Now let us take $p\leftarrow p-1$, $q=1$ and $r=2$. We encounter an integral with three poly-logarithms in it. That integrals has been evaluated in my answer to Generating function for cubes of Harmonic numbers I . Taking this into account and simplifying the result we get the following identity: \begin{eqnarray} 2 \zeta(2,1,p) + \zeta(2,p,1) - \sum\limits_{j=2}^p \zeta(j,p-j+1,2) \cdot(1_{j<p} + 2 \cdot 1_{j=p})=\\ \zeta(p+3) + 2 \zeta(3) \zeta(p)-\zeta(2) \zeta(p+1) - \zeta(2) \zeta(p,1)-\zeta(2,p+1) - \zeta(p+2,1) \end{eqnarray} valid for $p\ge 2$.
Finally let us take $p \leftarrow p-2$, $q=3$ and $r=1$. Then only the $(j=0)$ term in the second sum survives. The only non-trivial integral we come across is the one that contains a square of a polylog of order one, another polylog and a power of a log. That integral has been calculated in my answer to Generating function for cubes of Harmonic numbers I .By simplifying everything we end up with the following identity: \begin{eqnarray} &&2 \zeta(p-2,3,1)+\sum\limits_{l=2}^{p-1} \sum\limits_{j=1}^l \sum\limits_{i=1}^{p-1-l}(l-1) A_{l,j} \zeta(p+1-l-i,i+j,l+1-j)=\\ &&\sum\limits_{l=1}^{p-1} \sum\limits_{j=1}^l(l-1)A_{l,j} \cdot \\ &&\left( \zeta(p-l+j+1,l+1-j)+\zeta(p-l+j,l+2-j)+\zeta(p-l+j,l+1-j,1)+\zeta(p-l+j,1,l+1-j)\right) +\\ &&-2(p-2) \zeta(3) \zeta(p-1)-(\zeta(2)^2-3 \zeta(4))\zeta(p-2) \end{eqnarray} where $A_{l,j} :=(1_{l<j}+2 \cdot 1_{l=j})$. Here $p\ge 4$.

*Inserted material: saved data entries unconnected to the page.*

import Literature.NumberTheory.QuadraticFields.ThreeTorsionMeanProgressionCountPos
import Mathlib.Analysis.SpecialFunctions.Pow.Asymptotics
import HarnessLib

/-!
# Means of `#Cl₃` in progressions from Taniguchi–Thorne, Thm 6, and the discriminant counts

Theorems-only companion of `ThreeTorsionMean.lean`. With the fundamental-discriminant counts in
progressions `#{D : D ≡ a (mod m)} = (3/(π² m)) Π_{p ∣ m} (1 - p⁻²)⁻¹ X + O(√X)` PROVED in
`ThreeTorsionMeanProgressionCount(Pos).lean`, the named fact `tt_threeTorsion_sum_progression`
(Taniguchi–Thorne 2013, Thm 6) about SUMS of `#Cl₃(D)` over `D ≡ a (mod m)` yields the MEANS
consumers use (the `m = 1` analogue `bst_threeTorsion_mean_of_btt_threeTorsion_sum` is in
`ThreeTorsionMeanProofs.lean`):

* `tendsto_div_of_two_term_and_sqrt_asymptotics` — bookkeeping: `S(X) = A X + K X^{5/6} + O(X^θ)`
  (`θ < 1`) and `N(X) = B X + O(√X)`, `B ≠ 0`, give `S(X)/N(X) → A/B`;
* `tt_threeTorsion_sum_progression.tendsto_mean_neg/pos` — Taniguchi–Thorne Thm 6 implies that
  the mean of `#Cl₃(D)` over `D ≡ a (mod m)`, `(6a, m) = 1`, tends to `2` (`D < 0`) and `4/3`
  (`D > 0`), the same values as without the congruence (Davenport–Heilbronn).

## References
* T. Taniguchi, F. Thorne, Duke Math. J. 162 (2013), Thm 6 [TaniguchiThorne2013].
-/

noncomputable section

open Finset Filter
open scoped Topology

namespace Literature.NumberTheory.QuadraticFields

/-! ### Bookkeeping: ratio of a two-term asymptotic and a linear count -/

/-- A function `F` with `|F(X) - A X| ≤ c₁ X^{θ₁} + c₂ X^{θ₂}` for `X ≥ 1`, where `θ₁, θ₂ < 1`,
satisfies `F(X)/X → A`. [folklore] -/
theorem tendsto_div_natCast_of_abs_sub_le {F : ℕ → ℝ} {A c₁ c₂ θ₁ θ₂ : ℝ} (hθ₁ : θ₁ < 1)
    (hθ₂ : θ₂ < 1)
    (hF : ∀ X : ℕ, 1 ≤ X → |F X - A * X| ≤ c₁ * (X : ℝ) ^ θ₁ + c₂ * (X : ℝ) ^ θ₂) :
    Tendsto (fun X : ℕ => F X / X) atTop (𝓝 A) := by
  rw [← tendsto_sub_nhds_zero_iff]
  have hbound : ∀ᶠ X : ℕ in atTop, |F X / X - A| ≤
      |c₁| * (X : ℝ) ^ (-(1 - θ₁)) + |c₂| * (X : ℝ) ^ (-(1 - θ₂)) := by
    filter_upwards [eventually_ge_atTop 1] with X hX
    have hX0 : (0 : ℝ) < X := by exact_mod_cast hX
    have h1 : F X / X - A = (F X - A * X) / X := by field_simp
    rw [h1, abs_div, abs_of_pos hX0, div_le_iff₀ hX0]
    refine (hF X hX).trans ?_
    have e₁ : (X : ℝ) ^ (-(1 - θ₁)) * X = (X : ℝ) ^ θ₁ := by
      rw [← Real.rpow_add_one hX0.ne']; ring_nf
    have e₂ : (X : ℝ) ^ (-(1 - θ₂)) * X = (X : ℝ) ^ θ₂ := by
      rw [← Real.rpow_add_one hX0.ne']; ring_nf
    rw [add_mul, mul_assoc, e₁, mul_assoc, e₂]
    gcongr
    · exact le_abs_self c₁
    · exact le_abs_self c₂
  have hlim : Tendsto (fun X : ℕ => |c₁| * (X : ℝ) ^ (-(1 - θ₁)) + |c₂| * (X : ℝ) ^ (-(1 - θ₂)))
      atTop (𝓝 0) := by
    have h1 := ((tendsto_rpow_neg_atTop (y := 1 - θ₁) (by linarith)).comp
      tendsto_natCast_atTop_atTop).const_mul |c₁|
    have h2 := ((tendsto_rpow_neg_atTop (y := 1 - θ₂) (by linarith)).comp
      tendsto_natCast_atTop_atTop).const_mul |c₂|
    simpa using h1.add h2
  rw [tendsto_zero_iff_norm_tendsto_zero]
  exact squeeze_zero' (Eventually.of_forall fun X => norm_nonneg _)
    (by simpa only [Real.norm_eq_abs] using hbound) hlim

/-- **Ratio bookkeeping.** If `|S(X) - A X - K X^{5/6}| ≤ C X^θ` (`θ < 1`) and
`|N(X) - B X| ≤ C' √X` for `X ≥ 1`, with `B ≠ 0`, then `S(X)/N(X) → A/B`. [folklore] -/
theorem tendsto_div_of_two_term_and_sqrt_asymptotics {S N : ℕ → ℝ} {A B K C C' θ : ℝ} (hθ : θ < 1)
    (hB : B ≠ 0)
    (hS : ∀ X : ℕ, 1 ≤ X → |S X - A * X - K * (X : ℝ) ^ ((5 : ℝ) / 6)| ≤ C * (X : ℝ) ^ θ)
    (hN : ∀ X : ℕ, 1 ≤ X → |N X - B * X| ≤ C' * Real.sqrt X) :
    Tendsto (fun X : ℕ => S X / N X) atTop (𝓝 (A / B)) := by
  have hS' : Tendsto (fun X : ℕ => S X / X) atTop (𝓝 A) := by
    refine tendsto_div_natCast_of_abs_sub_le (c₁ := |K|) (θ₁ := 5 / 6) (c₂ := C) (θ₂ := θ)
      (by norm_num) hθ fun X hX => ?_
    have h := hS X hX
    have htri : |S X - A * X| ≤ |S X - A * X - K * (X : ℝ) ^ ((5 : ℝ) / 6)|
        + |K * (X : ℝ) ^ ((5 : ℝ) / 6)| := by
      have := abs_add_le (S X - A * X - K * (X : ℝ) ^ ((5 : ℝ) / 6)) (K * (X : ℝ) ^ ((5 : ℝ) / 6))
      rwa [sub_add_cancel] at this
    rw [abs_mul, abs_of_nonneg (Real.rpow_nonneg (Nat.cast_nonneg X) _)] at htri
    linarith
  have hN' : Tendsto (fun X : ℕ => N X / X) atTop (𝓝 B) := by
    refine tendsto_div_natCast_of_abs_sub_le (c₁ := C') (θ₁ := 1 / 2) (c₂ := 0) (θ₂ := 0)
      (by norm_num) (by norm_num) fun X hX => ?_
    have h := hN X hX
    rw [Real.sqrt_eq_rpow] at h
    simpa using h
  have hdiv := hS'.div hN' hB
  refine hdiv.congr' ?_
  filter_upwards [eventually_ge_atTop 1] with X hX
  have hX0 : (X : ℝ) ≠ 0 := by exact_mod_cast (show X ≠ 0 by omega)
  exact div_div_div_cancel_right₀ hX0 (S X) (N X)

/-! ### Means in progressions from Taniguchi–Thorne, Thm 6 -/

/-- **Mean `2` in progressions, imaginary side**: under `tt_threeTorsion_sum_progression`, for
`(6a, m) = 1` the mean of `#Cl₃(D)` over `-X < D < 0`, `D ≡ a (mod m)` tends to `2`.
[cite: TaniguchiThorne2013, Theorem 6] -/
theorem tt_threeTorsion_sum_progression.tendsto_mean_neg (h : tt_threeTorsion_sum_progression)
    {m : ℕ} {a : ℤ} (hm : 1 ≤ m) (ha : Int.gcd (6 * a) m = 1) :
    Tendsto (fun X : ℕ =>
      (∑ D ∈ (negFundDiscrs X).filter (fun D => D ≡ a [ZMOD m]), (quadFieldThreeTorsion D : ℝ)) /
        ((((negFundDiscrs X).filter (fun D => D ≡ a [ZMOD m])).card : ℕ) : ℝ)) atTop (𝓝 2) := by
  obtain ⟨K, hK⟩ := (h m a hm ha).1
  obtain ⟨C, hC⟩ := hK (1 / 46) (by norm_num)
  set P := ∏ p ∈ m.primeFactors, (1 - 1 / (p : ℝ) ^ 2)⁻¹ with hP
  have hPpos : 0 < P := by
    refine Finset.prod_pos fun p hp => inv_pos.2 ?_
    have hp2 : (2 : ℝ) ≤ p := by exact_mod_cast (Nat.prime_of_mem_primeFactors hp).two_le
    have : 1 / (p : ℝ) ^ 2 ≤ 1 / 4 := one_div_le_one_div_of_le (by norm_num) (by nlinarith)
    linarith
  have hm0 : (0 : ℝ) < m := by exact_mod_cast hm
  have hB : 3 / (Real.pi ^ 2 * m) * P ≠ 0 := by positivity
  have hlim := tendsto_div_of_two_term_and_sqrt_asymptotics (A := 6 / (Real.pi ^ 2 * m) * P)
    (B := 3 / (Real.pi ^ 2 * m) * P) (K := K) (C := C) (C' := 18) (θ := 18 / 23 + 1 / 46)
    (by norm_num) hB (fun X hX => hC X hX)
    (fun X hX => abs_card_negFundDiscrs_filter_modEq_sub_le_of_gcd_six_mul ha hX)
  have hval : 6 / (Real.pi ^ 2 * m) * P / (3 / (Real.pi ^ 2 * m) * P) = 2 := by
    field_simp; norm_num
  rwa [hval] at hlim

/-- **Mean `4/3` in progressions, real side**: under `tt_threeTorsion_sum_progression`, for
`(6a, m) = 1` the mean of `#Cl₃(D)` over `0 < D < X`, `D ≡ a (mod m)` tends to `4/3`.
[cite: TaniguchiThorne2013, Theorem 6] -/
theorem tt_threeTorsion_sum_progression.tendsto_mean_pos (h : tt_threeTorsion_sum_progression)
    {m : ℕ} {a : ℤ} (hm : 1 ≤ m) (ha : Int.gcd (6 * a) m = 1) :
    Tendsto (fun X : ℕ =>
      (∑ D ∈ (posFundDiscrs X).filter (fun D => D ≡ a [ZMOD m]), (quadFieldThreeTorsion D : ℝ)) /
        ((((posFundDiscrs X).filter (fun D => D ≡ a [ZMOD m])).card : ℕ) : ℝ)) atTop
      (𝓝 (4 / 3)) := by
  obtain ⟨K, hK⟩ := (h m a hm ha).2
  obtain ⟨C, hC⟩ := hK (1 / 46) (by norm_num)
  set P := ∏ p ∈ m.primeFactors, (1 - 1 / (p : ℝ) ^ 2)⁻¹ with hP
  have hPpos : 0 < P := by
    refine Finset.prod_pos fun p hp => inv_pos.2 ?_
    have hp2 : (2 : ℝ) ≤ p := by exact_mod_cast (Nat.prime_of_mem_primeFactors hp).two_le
    have : 1 / (p : ℝ) ^ 2 ≤ 1 / 4 := one_div_le_one_div_of_le (by norm_num) (by nlinarith)
    linarith
  have hm0 : (0 : ℝ) < m := by exact_mod_cast hm
  have hB : 3 / (Real.pi ^ 2 * m) * P ≠ 0 := by positivity
  have hlim := tendsto_div_of_two_term_and_sqrt_asymptotics (A := 4 / (Real.pi ^ 2 * m) * P)
    (B := 3 / (Real.pi ^ 2 * m) * P) (K := K) (C := C) (C' := 18) (θ := 18 / 23 + 1 / 46)
    (by norm_num) hB (fun X hX => hC X hX)
    (fun X hX => abs_card_posFundDiscrs_filter_modEq_sub_le_of_gcd_six_mul ha hX)
  have hval : 4 / (Real.pi ^ 2 * m) * P / (3 / (Real.pi ^ 2 * m) * P) = 4 / 3 := by
    field_simp
  rwa [hval] at hlim

end Literature.NumberTheory.QuadraticFields

end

Note 2: In the generic case of arbitrary $p$, $q$ and $r$ there are only two types of integrals that we are dealing with firstly an integral that involves a square of a polylogarithm and a power of a log and secondly an integral that involves products of three polylogarithms and a power of a log. From An integral involving product of poly-logarithms and a power of a logarithm. we know that the first type of integral always reduces to single zeta values and to bi-variate zeta values (where the later in many cases reduce to single zeta values as well). The second type of integral is more complicated however we conjecture that it also always reduces to single, bi-variate and to triple-variate zeta values all of which have the same weight. As such we will obtain a system of linear equations for all triple-zeta values of a given weight. We will derive those equations and solve them asap.